#### [Instructions for the task]
Your task is to find every line of the data that holds the string "with" and copy it.

*** Data records

import Summits.ValiantsHypothesis.ValiantsHypothesis.Theses.TwistedDetRank
import Summits.ValiantsHypothesis.ValiantsHypothesis.Theorems.TwistedDetRankFermionicNormalFormDefs
import Summits.ValiantsHypothesis.ValiantsHypothesis.Theorems.TwistedDetRankFermionicNormalFormConeGlue
import Summits.ValiantsHypothesis.ValiantsHypothesis.Theorems.TwistedDetRankFermionicNormalFormSummitHard
import Summits.ValiantsHypothesis.ValiantsHypothesis.Theorems.TwistedDetRankFermionicNormalFormLocalGenerators
import Summits.ValiantsHypothesis.ValiantsHypothesis.Theses.ProofCarryingSymmetry
import Summits.ValiantsHypothesis.ValiantsHypothesis.Theorems.ProofCarryingSymmetrySquareSymmetricPermLB
import Summits.ValiantsHypothesis.ValiantsHypothesis.Theorems.ProofCarryingSymmetryAssembly
import Literature.Computability.AlgebraicComplexity.SymmetricArithCircuit

/-!
# Line `symmetric` — crux `FermionicNormalForm` (item `stmt-ValiantsHypothesis-6283`), strategist line

Route `route-ValiantsHypothesis-TwistedDetRank`, crux
`Summit.ValiantsHypothesis.ValiantsHypothesis.Theses.TwistedDetRank.FermionicNormalForm` (X2):
every p-computable CLASS-FUNCTION generalised matrix function `f_n = Σ_σ χ_n(σ) Π_i X_{σ(i),i}`
is, for `n ≥ 1`, a sum of quasi-polynomially many Hadamard-twisted determinants `det(X ∘ E_t)`.

WHY A SECOND LINE.  The live line `registered` (`Lines/birth.lean`, lead
prover-line-stmt-ValiantsHypothesis-6283-0) is CLASSIFICATION (A: p-computable class-function GMF
⇒ quasi-local coefficients, `CheapClassFunctionsAreQuasiLocal`) ∘ CONSTRUCTION (B: local
generators have `≤ (n+1)^(w+1)` twisted determinants, `LocalGeneratorsSmallTdr`, proved piecewise).
Its stuck goal is A: a lower-bound statement for general circuits none of whose non-trivial
instances is provable by a known technique (its `χ ≡ 1` instance is the summit:
`valiantsHypothesis_of_cheapClassFunctionsAreQuasiLocal`, landed).  This line FACTORS A THROUGH
SQUARE-SYMMETRIC CIRCUITS (Dawar–Wilsenach: circuits on the variable matrix `x_ij` invariant, up
to circuit automorphism, under `x_ij ↦ x_{π i, π j}` — exactly the symmetry of a class-function
GMF, `rename_smul_gmf` below):

* R  = `stub_restorationClassGMF` — SYMMETRY RESTORATION on the class-function GMF slice: a
  p-computable class-function GMF family has `S_n`-symmetric labelled circuits of
  quasi-polynomial size.  This is the restriction to class-function GMFs of the crux
  `ProofCarryingSymmetry.RestorationQP` (item stmt-ValiantsHypothesis-10343, staffed by route
  ProofCarryingSymmetry; kernel-checked below: `restorationClassGMF_of_restorationQP`), so the
  summit-hard core of X2 is MERGED with an existing bet instead of duplicated (and inherits that
  route's layer-2 plan: PI-provability of invariance ∧ stability of provable symmetry).
  CALIBRATION (honest, kernel-checked below): R alone implies the summit
  (`valiantsHypothesis_of_restorationClassGMF`, via Dawar–Wilsenach Thm 7.1, which is PROVED in
  the tree: `squareSymmetricPermLB_proof` ← `DawarWilsenach2025_thm71_holds`).  Nothing can avoid
  this: the crux itself implies the summit (`valiantsHypothesis_of_fermionicNormalForm`, landed).
* SymA = `stub_symmetricCircuitsQuasiLocal` — SYMMETRIC CIRCUITS SEE ONLY QUASI-LOCAL CLASS
  FUNCTIONS: if the GMF family of `χ` has `S_n`-symmetric circuits of size `2^((log₂ n + c)^c)`
  then `χ` is quasi-local.  VH-free and NEW; its `χ ≡ 1` instance is exactly Dawar–Wilsenach's
  theorem (`per` has no `2^{o(n)}` square-symmetric circuits; `χ ≡ 1` is not quasi-local,
  `one_not_isQuasiLocal`) — see `no_qp_symmetric_circuits_for_per_of_symA` below — and in general
  it reduces, through the in-tree Thm 6.4 (orbit size vs counting width,
  `DawarWilsenach2025_orbitSize_countingWidth_holds`) and Thm 5.1 (threshold translation), to a
  finite-model-theory statement: the graph parameter `A ↦ f_χ(A)` of a non-quasi-local class
  function has counting width `ω(polylog n)` (CFI constructions / bijection games,
  `Literature/ModelTheory/FiniteModelTheory`).  That toolbox does not exist for A.
* B (no stub — LANDED): the construction half of line `registered`, `LocalGeneratorsSmallTdr`, is a
  theorem of the tree (`…Theorems.TwistedDetRankFermionicNormalForm.stub_localGeneratorsSmallTdr`,
  p149046, Theorems/TwistedDetRankFermionicNormalFormLocalGenerators.lean) and is used as such.

Composition (kernel-checked, no `sorry`): `FermionicNormalForm_of : R → SymA → FermionicNormalForm`
(quasi-local expansion from SymA ∘ R, one cone sum per generator from the landed B in coefficient form
`repr_of_gmf_eq`, linear combination `cone_lincomb`, back to polynomials `gmf_eq_of_repr`, count
`qp_mul_absorb`).  Skeleton v2 (v1 carried B as a third, shared stub before it landed).

Disproof used: none exists for this crux (`ledger crux ls`: no `Disproof.lean`, nothing under
`Theorems/…/FermionicNormalForm/Negative/`).  The `1 ≤ n` guard of the crux is honoured (B and
`IsQuasiLocal` carry it).  Negatives index (`ledger negatives --problem ValiantsHypothesis`):
nothing on class-function GMFs, twisted determinants or symmetric circuits.

References: A. Dawar, G. Wilsenach, *Symmetric Arithmetic Circuits*, ICALP 2020 / ToC 21 (2025)
(arXiv:2002.06451), Thms 4.1, 5.1, 6.4, 7.1; A. Dawar, G. Wilsenach, ITCS 2022 (arXiv:2107.10986);
R. Curticapean, STOC 2021 (arXiv:2102.04340); P. Bürgisser 2000, Ch. 2 and Ch. 7;
M. Marcus, H. Minc, Illinois J. Math. 5 (1961).
-/

set_option linter.dupNamespace false

noncomputable section

namespace Summit.ValiantsHypothesis.ValiantsHypothesis.Cruxes.FermionicNormalForm.Symmetric

open Summit.ValiantsHypothesis.ValiantsHypothesis.Theses.TwistedDetRank
open Literature.Computability.AlgebraicComplexity
open Summit.ValiantsHypothesis.ValiantsHypothesis.Theorems.TwistedDetRankFermionicNormalForm
open scoped BigOperators

/-! ## §1 The stubs -/

/-- Stub R — SYMMETRY RESTORATION ON THE CLASS-FUNCTION GMF SLICE (the restriction of
`ProofCarryingSymmetry.RestorationQP`, stmt-ValiantsHypothesis-10343, to class-function GMFs; see
`restorationClassGMF_of_restorationQP`): a p-computable class-function GMF family has, for some `c`
and every `n`, an `S_n`-symmetric labelled arithmetic circuit over `ℂ` (diagonal action on
`Fin n × Fin n`, trivial on the single output) of size `≤ 2^((log₂ n + c)^c)` computing `f_n`.
At least summit-hard (`valiantsHypothesis_of_restorationClassGMF`).
[conjecture-grade: DawarWilsenach2025, DawarPagoSeppelt2025, DwivediPagoSeppelt2026] -/
theorem stub_restorationClassGMF :
    ∀ χ : (n : ℕ) → Equiv.Perm (Fin n) → ℂ,
      (∀ (n : ℕ) (σ τ : Equiv.Perm (Fin n)), χ n (τ * σ * τ⁻¹) = χ n σ) →
      IsPComputable (fun n => ∑ σ : Equiv.Perm (Fin n), MvPolynomial.C (χ n σ) *
        ∏ i : Fin n, (MvPolynomial.X (σ i, i) : MvPolynomial (Fin n × Fin n) ℂ)) →
      ∃ c : ℕ, ∀ n : ℕ, ∃ (G : Type) (_ : Fintype G)
        (C : LabelledArithCircuit ℂ (Fin n × Fin n) Unit G),
        C.IsSymmetric (Equiv.Perm (Fin n)) ∧
        C.eval (C.output ()) = (∑ σ : Equiv.Perm (Fin n), MvPolynomial.C (χ n σ) *
          ∏ i : Fin n, (MvPolynomial.X (σ i, i) : MvPolynomial (Fin n × Fin n) ℂ)) ∧
        Fintype.card G ≤ 2 ^ ((Nat.log 2 n + c) ^ c) := by
  sorry

/-- Stub SymA — SYMMETRIC CIRCUITS SEE ONLY QUASI-LOCAL CLASS FUNCTIONS (VH-free; new): if the GMF
family of `χ` is computed by `S_n`-symmetric labelled circuits of size `≤ 2^((log₂ n + c)^c)`, then
`χ` is quasi-local (`IsQuasiLocal`: for `n ≥ 1` a combination of `≤ 2^((log₂ n + c')^c')` local
generators of weight `≤ (log₂ n + c')^c'`).  Its `χ ≡ 1` instance is Dawar–Wilsenach Thm 7.1
(`no_qp_symmetric_circuits_for_per_of_symA`); in general it is a counting-width statement via the
in-tree Thms 5.1 / 6.4. [conjecture-grade: DawarWilsenach2025 Thms 5.1, 6.4, 7.1; arXiv:2107.10986] -/
theorem stub_symmetricCircuitsQuasiLocal :
    ∀ χ : (n : ℕ) → Equiv.Perm (Fin n) → ℂ,
      (∃ c : ℕ, ∀ n : ℕ, ∃ (G : Type) (_ : Fintype G)
        (C : LabelledArithCircuit ℂ (Fin n × Fin n) Unit G),
        C.IsSymmetric (Equiv.Perm (Fin n)) ∧
        C.eval (C.output ()) = (∑ σ : Equiv.Perm (Fin n), MvPolynomial.C (χ n σ) *
          ∏ i : Fin n, (MvPolynomial.X (σ i, i) : MvPolynomial (Fin n × Fin n) ℂ)) ∧
        Fintype.card G ≤ 2 ^ ((Nat.log 2 n + c) ^ c)) →
      IsQuasiLocal χ := by
  sorry

/-! ## Name-keyed aliases of the stub statements (hypotheses of the composition; device of
`Lines/birth.lean`: the skeleton audit admits hypotheses that are declared stubs BY NAME) -/
namespace Registered

/-- Statement of `stub_restorationClassGMF` (R). -/
abbrev stub_restorationClassGMF : Prop :=
  ∀ χ : (n : ℕ) → Equiv.Perm (Fin n) → ℂ,
    (∀ (n : ℕ) (σ τ : Equiv.Perm (Fin n)), χ n (τ * σ * τ⁻¹) = χ n σ) →
    IsPComputable (fun n => ∑ σ : Equiv.Perm (Fin n), MvPolynomial.C (χ n σ) *
      ∏ i : Fin n, (MvPolynomial.X (σ i, i) : MvPolynomial (Fin n × Fin n) ℂ)) →
    ∃ c : ℕ, ∀ n : ℕ, ∃ (G : Type) (_ : Fintype G)
      (C : LabelledArithCircuit ℂ (Fin n × Fin n) Unit G),
      C.IsSymmetric (Equiv.Perm (Fin n)) ∧
      C.eval (C.output ()) = (∑ σ : Equiv.Perm (Fin n), MvPolynomial.C (χ n σ) *
        ∏ i : Fin n, (MvPolynomial.X (σ i, i) : MvPolynomial (Fin n × Fin n) ℂ)) ∧
      Fintype.card G ≤ 2 ^ ((Nat.log 2 n + c) ^ c)

/-- Statement of `stub_symmetricCircuitsQuasiLocal` (SymA). -/
abbrev stub_symmetricCircuitsQuasiLocal : Prop :=
  ∀ χ : (n : ℕ) → Equiv.Perm (Fin n) → ℂ,
    (∃ c : ℕ, ∀ n : ℕ, ∃ (G : Type) (_ : Fintype G)
      (C : LabelledArithCircuit ℂ (Fin n × Fin n) Unit G),
      C.IsSymmetric (Equiv.Perm (Fin n)) ∧
      C.eval (C.output ()) = (∑ σ : Equiv.Perm (Fin n), MvPolynomial.C (χ n σ) *
        ∏ i : Fin n, (MvPolynomial.X (σ i, i) : MvPolynomial (Fin n × Fin n) ℂ)) ∧
      Fintype.card G ≤ 2 ^ ((Nat.log 2 n + c) ^ c)) →
    IsQuasiLocal χ

end Registered

/-! ## §2 Glue (sorry-free) -/

/-- Count bookkeeping: with `M = (log₂ n + c₁)^c₁`, `2^M · (n+1)^(M+1) ≤ 2^((log₂ n + c)^c)` for
`c = c₁ + 3` and every `n` (verbatim from line `registered`). [folklore] -/
theorem qp_mul_absorb (c₁ : ℕ) : ∃ c : ℕ, ∀ n : ℕ,
    2 ^ ((Nat.log 2 n + c₁) ^ c₁) * (n + 1) ^ ((Nat.log 2 n + c₁) ^ c₁ + 1) ≤
      2 ^ ((Nat.log 2 n + c) ^ c) := by
  refine ⟨c₁ + 3, fun n => ?_⟩
  have hn : n < 2 ^ (Nat.log 2 n + 1) := Nat.lt_pow_succ_log_self Nat.one_lt_two n
  generalize Nat.log 2 n = L at hn ⊢
  set M : ℕ := (L + c₁) ^ c₁ with hM
  set B : ℕ := L + (c₁ + 3) with hB
  have hB1 : 1 ≤ B := by omega
  have hB2 : 2 ≤ B := by omega
  have hMB : M ≤ B ^ c₁ := by
    rw [hM]; exact Nat.pow_le_pow_left (by omega) _
  have hpow1 : 1 ≤ B ^ c₁ := Nat.one_le_pow _ _ (by omega)
  have hexp : M + (L + 1) * (M + 1) ≤ B ^ (c₁ + 3) :=
    calc M + (L + 1) * (M + 1) ≤ (L + 2) * (M + 1) := by nlinarith
      _ ≤ B * (B ^ c₁ + 1) := Nat.mul_le_mul (by omega) (by omega)
      _ ≤ B * (2 * B ^ c₁) := Nat.mul_le_mul_left _ (by omega)
      _ ≤ B * (B * B ^ c₁) := Nat.mul_le_mul_left _ (Nat.mul_le_mul_right _ hB2)
      _ = B ^ (c₁ + 2) := by ring
      _ ≤ B ^ (c₁ + 3) := Nat.pow_le_pow_right hB1 (by omega)
  have hbase : (n + 1) ^ (M + 1) ≤ 2 ^ ((L + 1) * (M + 1)) :=
    calc (n + 1) ^ (M + 1) ≤ (2 ^ (L + 1)) ^ (M + 1) := Nat.pow_le_pow_left (by omega) _
      _ = 2 ^ ((L + 1) * (M + 1)) := (pow_mul 2 _ _).symm
  calc 2 ^ M * (n + 1) ^ (M + 1) ≤ 2 ^ M * 2 ^ ((L + 1) * (M + 1)) := Nat.mul_le_mul_left _ hbase
    _ = 2 ^ (M + (L + 1) * (M + 1)) := (pow_add 2 _ _).symm
    _ ≤ 2 ^ (B ^ (c₁ + 3)) := Nat.pow_le_pow_right (by norm_num) hexp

******

#### [Answer to this problem]
  summit-hard core of X2 is MERGED with an existing bet instead of duplicated (and inherits that
/-- Count bookkeeping: with `M = (log₂ n + c₁)^c₁`, `2^M · (n+1)^(M+1) ≤ 2^((log₂ n + c)^c)` for
  set M : ℕ := (L + c₁) ^ c₁ with hM
  set B : ℕ := L + (c₁ + 3) with hB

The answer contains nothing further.